Large, multidisciplinary medical centers employ doctors of all specialties. This means that a patient may receive consultation from any narrow disciplinary specialist, if necessary.

High-tech equipment

In most foreign clinics, the patient has access to the most modern equipment, which makes diagnosis more accurate and treatment more effective.

In such medical centers one can undergo proton therapy, surgery on the Da Vinci robotic system or receive a course of radiation therapy on the Varian Edge apparatus (TrueBeam gas pedal).

For surgical treatment of medulloblastoma abroad, neuroendoscopic methods are used. Surgeries are performed minimally invasively, through several small punctures with an endoscope. The precision of the operation is ensured by neuronavigation systems, which show the tumor location and all the surgeon’s manipulations in real time.

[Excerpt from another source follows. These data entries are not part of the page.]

import Summits.MatrixMultiplication.OmegaCensus.STPPSmallPatternKernelSearchX2

/-!
# ω-census, `(2,1,1)^6` is infeasible in `ℤ/26` — kernel search, part 16 of 18

HONEST FRAMING (pub-omega census; verbatim): lottery ticket; floor = certified bounds/negative ranges.
Census STRUCTURE bookkeeping of the STPP track (seat pub-omega-eng2 = ENG2, gen 33, on the kernel engine + reflection of seat
pub-omega-stpp-3 gen 23; STRUCTURE row B5, the threshold column `T1(H) = max {k : (2,1,1)^k ⊆ H}`, lower side of the
`k = 6` ORDER LAW `(2,1,1)⁶ ⊆ G ↔ 30 ≤ |G|`), not progress on `ω`: small patterns in small groups bound no exponent.

Chunks of the kernel mask search `STPP211Neg.search2 (zcode 26) 6` (`decide +kernel`; ≈ 217 s of kernel time predicted);
assembled in `STPPSmallPatternNone211K6Z26.lean`.  Chunk entries `(d, x1, x2)`: representative `d` of `A₀ = {0, d}`, FIRST-level exclusion mask `x1`, SECOND-level exclusion mask `x2` (`STPPSmallPatternKernelSearchX2.lean`).

References: H. Cohn, R. Kleinberg, B. Szegedy, C. Umans, FOCS 2005 (arXiv:math/0511460), Def. 5.1.  Record: pub-omega HOME
`pub-omega-eng2-g33/results/none6/` (ENG2's C mirror `k211c.c` of the kernel tree — validated against stpp-3's Python mirror
`k211v3.py` on the landed `k = 5` cells to the translation count — gives COMPLETE NONE on this cell with 70061185 mask
translations; per-`(d,c₁,c₂)` cost tables, planner `plan6.py`; farm calibration 46 µs per translation; not used by the proofs).
-/

set_option Elab.async false  -- several kernel pieces: elaborate sequentially (memory)

namespace Summit.MatrixMultiplication.OmegaCensus

namespace STPP211Neg

/-- Chunk list 36 of `ℤ/26`, `k = 6` (2193030 mask translations in the mirror ≈ 101 s predicted). -/
def Z26k6.ch36 : List (ℕ × ℕ × ℕ) :=
  [(13, 67108831, 66977792)]

/-- Kernel search over chunk list 36 of `ℤ/26`, `k = 6`. -/
theorem Z26k6.s36 : search2 (zcode 26) 6 Z26k6.ch36 = true := by
  decide +kernel

/-- Chunk list 37 of `ℤ/26`, `k = 6` (350813 mask translations in the mirror ≈ 16 s predicted). -/
def Z26k6.ch37 : List (ℕ × ℕ × ℕ) :=
  [(13, 67108831, 131071)]

/-- Kernel search over chunk list 37 of `ℤ/26`, `k = 6`. -/
theorem Z26k6.s37 : search2 (zcode 26) 6 Z26k6.ch37 = true := by
  decide +kernel

/-- Chunk list 38 of `ℤ/26`, `k = 6` (2177979 mask translations in the mirror ≈ 100 s predicted). -/
def Z26k6.ch38 : List (ℕ × ℕ × ℕ) :=
  [(13, 67108799, 0)]

/-- Kernel search over chunk list 38 of `ℤ/26`, `k = 6`. -/
theorem Z26k6.s38 : search2 (zcode 26) 6 Z26k6.ch38 = true := by
  decide +kernel

/-- The chunk lists of this part, concatenated. -/
def Z26k6.part16 : List (ℕ × ℕ × ℕ) :=
  Z26k6.ch36 ++ Z26k6.ch37 ++ Z26k6.ch38

/-- The kernel search over this part's chunks (assembled). -/
theorem Z26k6.ps16 : search2 (zcode 26) 6 Z26k6.part16 = true := by
  simp only [Z26k6.part16, search2_append, Z26k6.s36, Z26k6.s37, Z26k6.s38, Bool.and_self]

end STPP211Neg

end Summit.MatrixMultiplication.OmegaCensus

Modern treatment protocols

Foreign medical centers use current treatment protocols from the U.S., Europe and Israel, including American protocols developed by the National Comprehensive Cancer Network (NCCN).

When developing an individual treatment plan, much attention is given to supportive care, which stabilizes the overall condition of the patient and reduces the negative effects of radiation and chemotherapy.

Medulloblastoma is one of the few tumors of the central nervous system that metastasizes. Metastases spread along the outflow path of the cerebrospinal fluid.

Typically, secondary tumors form in the dura mater and inner surface of the brain ventricles. In rare cases, medulloblastoma may metastasize to the bones, lungs, and liver.